Thursday, 19 July 2018

Stat Writing Exercise - Improving Graphs

This is an in-class exercise that I gave to the 3rd year undergrads in a Statistical Communication class. It was designed to take 20 minutes to explain and 40-50 minutes to execute, including instant feedback. It went well enough that I felt it was worth sharing.

Consider the following graphs. For each one,
- Describe a problem with the graph. Some graphs have more than one problem. You don’t need to mention every problem. The example below describes several problems to show a set of possible solutions.

- Name an improvement or alternate way in which you present the information in the graph. You don’t need to make a graph (or table, or plain text) of the improved version, but you do need to describe your solution clearly.

- Do not use the same problem and improvement twice.

You only need to do this for four of the six exercises.

Example 1

Example 1 Problems:
- This bar graph does not have a labelled y-axis.
- The axis starts around 100 M instead of zero. This magnifies the apparent difference between ‘people on welfare’ and ‘people with a full time job’.
- There are only two pieces of data here. Text would have been enough.
- The graph does not show people with part time jobs, and apparently includes children and retired people as ‘people on welfare’. This graph describes 210 million people out of 300 million in the US.

Example 1 Possible solutions:
- A pie chart showing the breakdown of people without jobs, with part time jobs, and with full time jobs as a proportion of the US population.
- A simple sentence stating “108.6 million people are on welfare, while 101.7 million have full time jobs.”
- A bar chart with a labelled y-axis that starts from zero, or at least contains some space and a break at the bottom.
- Remove the confusing green gears background.
- Remove the title entirely
- Add guide lines to the y-axis.

Example 2:

Example 2 Problems:
- It is difficult to connect a certain part of each trend line to a particular year.
- The scale for property crime is in ‘thousands per 100,000 people’ while the others are in ‘per 100,000 people’. This implies, at a glance, that there are more murders than property crimes.
Example 2 Possible solutions:
- Add vertical guidelines every 5 or 10 years.
- Mark the crime rates in 1980 and in 2015, or the percentage increase or decrease.
- Change the scale of property crimes to number per 100,000 people.
- Change the sub-title from ‘rate per 100,000 people’ to ‘number of annual cases per 100,000 people’.

Exercise Plots:

Four points for each of problem/solution sets.
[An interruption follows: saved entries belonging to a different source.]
import Summits.AtomisticToContinuum.HydrodynamicLimit.Theorems.AntiMazurCoboundariesCellForecastPressureDecayKinematicAssemblyIsolatedPair
import HarnessLib

/-!
# S2d · kinematic assembly, piece 2 (registered form): a fresh pair collides by the two-body kinematics
# (registered sub-goal `stub_kinematicAssembly_freshPair` of stub `stub_kinematicAssembly`, crux line
# `enskog-compensator-martingale`, crux `CellForecastPressureDecay`, stmt-AtomisticToContinuum-13915)

The registered form, for the whole-cell Euclidean flow of the line's objects (`a = 0`, good initial datum), of the
fresh-pair kinematics `fresh_collision` / `mem_cylinder_of_fresh_collision` (file `…KinematicAssemblyIsolatedPair`),
completed by the identification of the collision time with the FIRST hitting time of the free two-body motion
(`pairHits_of_fresh_collision`: `PairHits ε q u` and `pairHitTime ε q u = t − a`, by the equivariance of the hitting
time under free flight and its vanishing at an incoming contact, `HardSphereBilliard`), and by the glue of pieces 4 and
6: under the isolation hypotheses of `stub_kinematicAssembly_isolatedPair`, the increment `w(vᵢ(Δ)) + w(vⱼ(Δ)) − w(vᵢ) −
w(vⱼ)` of a pair IS the static pair functional `φ(xᵢ − xⱼ)` of `stub_kinematicAssembly_mainTerm`
(`isolatedPair_increment_eq`).

References: Gallagher–Saint-Raymond–Texier 2013, §4.1 (Def. 4.1.2); Cercignani–Illner–Pulvirenti 1994, §2.2, §4.2.
-/

noncomputable section

open MeasureTheory ProbabilityTheory Set Filter Topology
open scoped ENNReal BigOperators InnerProductSpace
open Literature.Analysis.FluidPDE Literature.MathematicalPhysics.KineticTheory

namespace Summit.AtomisticToContinuum.HydrodynamicLimit.Theorems.EnskogCompensator

section Trajectory

variable {d : Type*} [Fintype d] {N : ℕ} {ε : ℝ} {γ : ℝ → Config N d (EuclideanSpace ℝ d)}

/-- **The fresh pair hits at the first hitting time of its free two-body motion**: under the hypotheses of
`fresh_collision`, `PairHits ε q u` and `pairHitTime ε q u = t − a` for `q = xᵢ(a) − xⱼ(a)`,
`u = vᵢ(a) − vⱼ(a)` (the hitting time is equivariant under free flight and vanishes at an incoming
contact). [cite: CIP1994, §4.2] -/
theorem pairHits_of_fresh_collision (h : IsHardSphereTrajectory (Euclidean.geometry d) ε N γ) {a t : ℝ}
    (hat : a < t) {i j : Fin N} (hij : i ≠ j) (hc : γ t ∈ contactSet (Euclidean.geometry d) N ε i j)
    (hi : ∀ s ∈ Ioo a t, ¬ Participates (Euclidean.geometry d) ε (γ s) i)
    (hj : ∀ s ∈ Ioo a t, ¬ Participates (Euclidean.geometry d) ε (γ s) j) :
    PairHits ε ((γ a i).1 - (γ a j).1) ((γ a i).2 - (γ a j).2) ∧
      pairHitTime ε ((γ a i).1 - (γ a j).1) ((γ a i).2 - (γ a j).2) = t - a := by
  obtain ⟨hnorm, hin, -, -⟩ := fresh_collision h hat hij hc hi hj
  set q := (γ a i).1 - (γ a j).1 with hq
  set u := (γ a i).2 - (γ a j).2 with hu
  set nv := q + (t - a) • u with hnv
  have hε : 0 ≤ ε := hnorm ▸ norm_nonneg _
  have hu0 : u ≠ 0 := by
    rintro h0
    rw [h0, inner_zero_right] at hin
    exact lt_irrefl _ hin
  -- at the contact point the pair hits, with hitting time `0`
  have hhits : PairHits ε nv u := ⟨hin, by
    simp only [pairDisc, hnorm, sub_self, mul_zero, sub_zero]; positivity⟩
  have h0 : pairHitTime ε nv u = 0 := (pairHitTime_eq_zero_iff hε hhits).2 hnorm
  have hback : q = nv + (-(t - a)) • u := by rw [hnv, neg_smul, add_neg_cancel_right]
  refine ⟨?_, ?_⟩
  · rw [hback]
    exact hhits.add_smul (by rw [h0]; linarith)
  · rw [hback, pairHitTime_add_smul ε nv u hu0, h0]
    ring

end Trajectory

/-! ## The registered sub-goal: the whole-cell Euclidean flow of the line -/

/-- **Registered sub-goal `stub_kinematicAssembly_freshPair`** (piece of stub `stub_kinematicAssembly`, S2d,
of the line `enskog-compensator-martingale`): along the whole-cell hard-sphere flow of a good initial datum
`z`, if the spheres `i ≠ j` are in contact at time `t > 0` and neither took part in a collision at the
times of `(0, t)`, then with `q = xᵢ − xⱼ`, `u = vᵢ − vⱼ` (initial relative data) and `n = q + t u`:
`‖n‖ = σ`, `⟪n, u⟫ < 0`, the time-`t` states are `(xᵢ + t vᵢ, (reflectVel n (vᵢ, vⱼ)).1)` and
`(xⱼ + t vⱼ, (reflectVel n (vᵢ, vⱼ)).2)` (so the jump of `w(vᵢ) + w(vⱼ)` is the two-body jump), the free
two-body motion hits with first hitting time exactly `t` (`PairHits σ q u`, `pairHitTime σ q u = t`), and
`q = σ ω − t u` for an incoming unit direction `ω` (`q` lies in the collision cylinder of the slab).
[cite: GST2013, §4.1 Def. 4.1.2] -/
theorem stub_kinematicAssembly_freshPair : ∀ (σ : ℝ) (n : ℕ) (Ψ : Flows σ) (z : Cell n), z ∈ (Ψ n).good →
    ∀ (i j : Fin n) (t : ℝ), i ≠ j → 0 < t →
      (Ψ n).flow t z ∈ contactSet (Euclidean.geometry (Fin 3)) n σ i j →
      (∀ s ∈ Set.Ioo 0 t, ¬ Participates (Euclidean.geometry (Fin 3)) σ ((Ψ n).flow s z) i) →
      (∀ s ∈ Set.Ioo 0 t, ¬ Participates (Euclidean.geometry (Fin 3)) σ ((Ψ n).flow s z) j) →
        ‖((z i).1 - (z j).1) + t • ((z i).2 - (z j).2)‖ = σ ∧
        inner ℝ (((z i).1 - (z j).1) + t • ((z i).2 - (z j).2)) ((z i).2 - (z j).2) < 0 ∧
        (Ψ n).flow t z i = ((z i).1 + t • (z i).2,
          (reflectVel (((z i).1 - (z j).1) + t • ((z i).2 - (z j).2)) ((z i).2, (z j).2)).1) ∧
        (Ψ n).flow t z j = ((z j).1 + t • (z j).2,
          (reflectVel (((z i).1 - (z j).1) + t • ((z i).2 - (z j).2)) ((z i).2, (z j).2)).2) ∧
        PairHits σ ((z i).1 - (z j).1) ((z i).2 - (z j).2) ∧
        pairHitTime σ ((z i).1 - (z j).1) ((z i).2 - (z j).2) = t ∧
        (∃ ω : Metric.sphere (0 : V3) 1, inner ℝ (ω : V3) ((z i).2 - (z j).2) < 0 ∧
          (z i).1 - (z j).1 = σ • (ω : V3) - t • ((z i).2 - (z j).2)) ∧
        ‖(z i).1 - (z j).1‖ ≤ σ + t * ‖(z i).2 - (z j).2‖ := by
  intro σ n Ψ z hz i j t hij ht hc hi hj
  have htraj := (Ψ n).isTrajectory z hz
  have h0 : (Ψ n).flow 0 z = z := (Ψ n).flow_zero z hz
  have h1 := fresh_collision htraj ht hij hc hi hj
  have h2 := pairHits_of_fresh_collision htraj ht hij hc hi hj
  have h3 := mem_cylinder_of_fresh_collision htraj ht hij hc hi hj
  simp only [h0, sub_zero] at h1 h2 h3
  exact ⟨h1.1, h1.2.1, h1.2.2.1, h1.2.2.2, h2.1, h2.2, h3.1, h3.2⟩


/-! ## Gluing pieces 4 and 6: the increment of an isolated pair is the static pair functional -/

/-- **The increment of an isolated pair is the static pair functional** (pure bookkeeping): if `φ` takes the
two-body jump of `w` on the collision cylinder of the slab and vanishes off it (the clauses of
`stub_kinematicAssembly_mainTerm`), and the pair obeys the dichotomy of `stub_kinematicAssembly_isolatedPair`
(velocities unchanged and `q ∉ Cyl`, or `q = σ ω − t u ∈ Cyl` with reflected velocities), then
`w(vᵢ') + w(vⱼ') − w(vᵢ) − w(vⱼ) = φ(xᵢ − xⱼ)`. [folklore] -/
theorem increment_eq_pairFunctional {σ Δ : ℝ} {w φ : V3 → ℝ} {xi xj vi vj vi' vj' : V3}
    (hon : ∀ (ω : Metric.sphere (0 : V3) 1) (t : ℝ), t ∈ Set.Ioc 0 Δ → inner ℝ (ω : V3) (vi - vj) < 0 →
      φ (σ • (ω : V3) - t • (vi - vj)) =
        w (reflectVel (σ • (ω : V3)) (vi, vj)).1 + w (reflectVel (σ • (ω : V3)) (vi, vj)).2 - w vi - w vj)
    (hoff : ∀ q, (¬ ∃ (ω : Metric.sphere (0 : V3) 1) (t : ℝ), t ∈ Set.Ioc 0 Δ ∧ inner ℝ (ω : V3) (vi - vj) < 0 ∧
      q = σ • (ω : V3) - t • (vi - vj)) → φ q = 0)
    (hdich : (vi' = vi ∧ vj' = vj ∧
        ¬ ∃ (ω : Metric.sphere (0 : V3) 1) (t : ℝ), t ∈ Set.Ioc 0 Δ ∧ inner ℝ (ω : V3) (vi - vj) < 0 ∧
          xi - xj = σ • (ω : V3) - t • (vi - vj)) ∨
      (∃ (ω : Metric.sphere (0 : V3) 1) (t : ℝ), t ∈ Set.Ioc 0 Δ ∧ inner ℝ (ω : V3) (vi - vj) < 0 ∧
        xi - xj = σ • (ω : V3) - t • (vi - vj) ∧
        vi' = (reflectVel (σ • (ω : V3)) (vi, vj)).1 ∧ vj' = (reflectVel (σ • (ω : V3)) (vi, vj)).2)) :
    w vi' + w vj' - w vi - w vj = φ (xi - xj) := by
  rcases hdich with ⟨hvi, hvj, hno⟩ | ⟨ω, t, ht, hωu, hq, hvi, hvj⟩
  · rw [hvi, hvj, hoff _ hno]; ring
  · rw [hq, hon ω t ht hωu, hvi, hvj]

/-- **Isolated pairs of the whole-cell flow contribute exactly the static pair functional** (pieces 4 and 6 glued):
under the isolation hypotheses of `stub_kinematicAssembly_isolatedPair` and for any `φ` with the on/off-cylinder
clauses of `stub_kinematicAssembly_mainTerm` for the pair `((z i).2, (z j).2)`,
`w(vᵢ(Δ)) + w(vⱼ(Δ)) − w(vᵢ) − w(vⱼ) = φ(xᵢ − xⱼ)`. [cite: CIP1994, §4.2] -/
theorem isolatedPair_increment_eq {σ : ℝ} {n : ℕ} (Ψ : Flows σ) {z : Cell n} (hz : z ∈ (Ψ n).good) (hσ : 0 < σ)
    {i j : Fin n} {Δ : ℝ} (hij : i ≠ j) (hΔ : 0 < Δ)
    (hi : ∀ s ∈ Set.Ioc 0 Δ, ∀ k, Collide (Euclidean.geometry (Fin 3)) σ ((Ψ n).flow s z) i k → k = j)
    (hj : ∀ s ∈ Set.Ioc 0 Δ, ∀ k, Collide (Euclidean.geometry (Fin 3)) σ ((Ψ n).flow s z) j k → k = i)
    {w φ : V3 → ℝ}
    (hon : ∀ (ω : Metric.sphere (0 : V3) 1) (t : ℝ), t ∈ Set.Ioc 0 Δ → inner ℝ (ω : V3) ((z i).2 - (z j).2) < 0 →
      φ (σ • (ω : V3) - t • ((z i).2 - (z j).2)) =
        w (reflectVel (σ • (ω : V3)) ((z i).2, (z j).2)).1 + w (reflectVel (σ • (ω : V3)) ((z i).2, (z j).2)).2 -
          w (z i).2 - w (z j).2)
    (hoff : ∀ q, (¬ ∃ (ω : Metric.sphere (0 : V3) 1) (t : ℝ), t ∈ Set.Ioc 0 Δ ∧
      inner ℝ (ω : V3) ((z i).2 - (z j).2) < 0 ∧ q = σ • (ω : V3) - t • ((z i).2 - (z j).2)) → φ q = 0) :
    w ((Ψ n).flow Δ z i).2 + w ((Ψ n).flow Δ z j).2 - w (z i).2 - w (z j).2 = φ ((z i).1 - (z j).1) :=
  increment_eq_pairFunctional hon hoff (stub_kinematicAssembly_isolatedPair σ n Ψ z hz hσ i j Δ hij hΔ hi hj)

end Summit.AtomisticToContinuum.HydrodynamicLimit.Theorems.EnskogCompensator

end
Typically, this will be 2 points for the problem and 2 for the solution, but be prepared to assign 1 and 3 respectively if a solution fills in some missing detail from the problem.
Deduct 0.5 point for any non-trivial grammar or spelling mistake, or 0.5 points for any grammar or spelling mistake at all if the answer is particularly short.

For each problem explanation
0/2 – Vague answers that could be applied to almost any graph. “The chart is confusing”   “There is too much information” “This is the wrong type of graph”.
1/2 – Explanations that address a particular part of the graph, but do a poor job (or no job) of explaining why something is a problem. “The axis labels are missing”, “The sizes of the baseballs and basketballs is misleading.” “There are too many country labels”.
2/2 – Explanations that address some aspect AND explain why that aspect is problematic. “Without axis labels, it is unclear that these companies are arranged by most to least revenue.”, “Using objects of different sizes exaggerates the differences in ticket prices.”, “Without an explanation in the caption, it’s unclear if the ticket prices are in nominal or constant dollars.”, “The overlapping country labels are impossible to read, let alone interpret”.

For each solution suggestion
0/2 – Offering no additional information. “Fix the problem”
0.5/2 – Simply naming another graph that would work.  “Use a bar chart”
1/2  - A short description of a solution. “Two different charts, one for musician deaths, and one for the general population.”
2/2 – A full description of a graph/table/text that could be used in place of the original plot. “A table of the recipient countries from most to least with the actual values of aid as well as a percentage of the total.”
2/2 – A clear description of an alternative for a problematic aspect with enough detail to show improvement. “Make the company rank the y-axis, include the company name. Make the % devoted to the cloud the x-axis. Consider only including companies with >5% cloud revenue.”
2/2 – Two short descriptions for two problems.

Post-mortem reflection:
I think it went particularly well. I set aside 50 minutes for the exercise, and the median completion time was 35-40 minutes. Having the students choose four of the six plots to critique worked better than expected, as no plot in particular was neglected.
The two examples took 10 minutes each to explain. I chose one obviously bad example, and one good example that still had room for improvement or at least adaptation to a different audience. This exercise came after 2 hours each of lecture on making quality plots and on making quality tables, respectively, so these are not the first such examples the students had seen.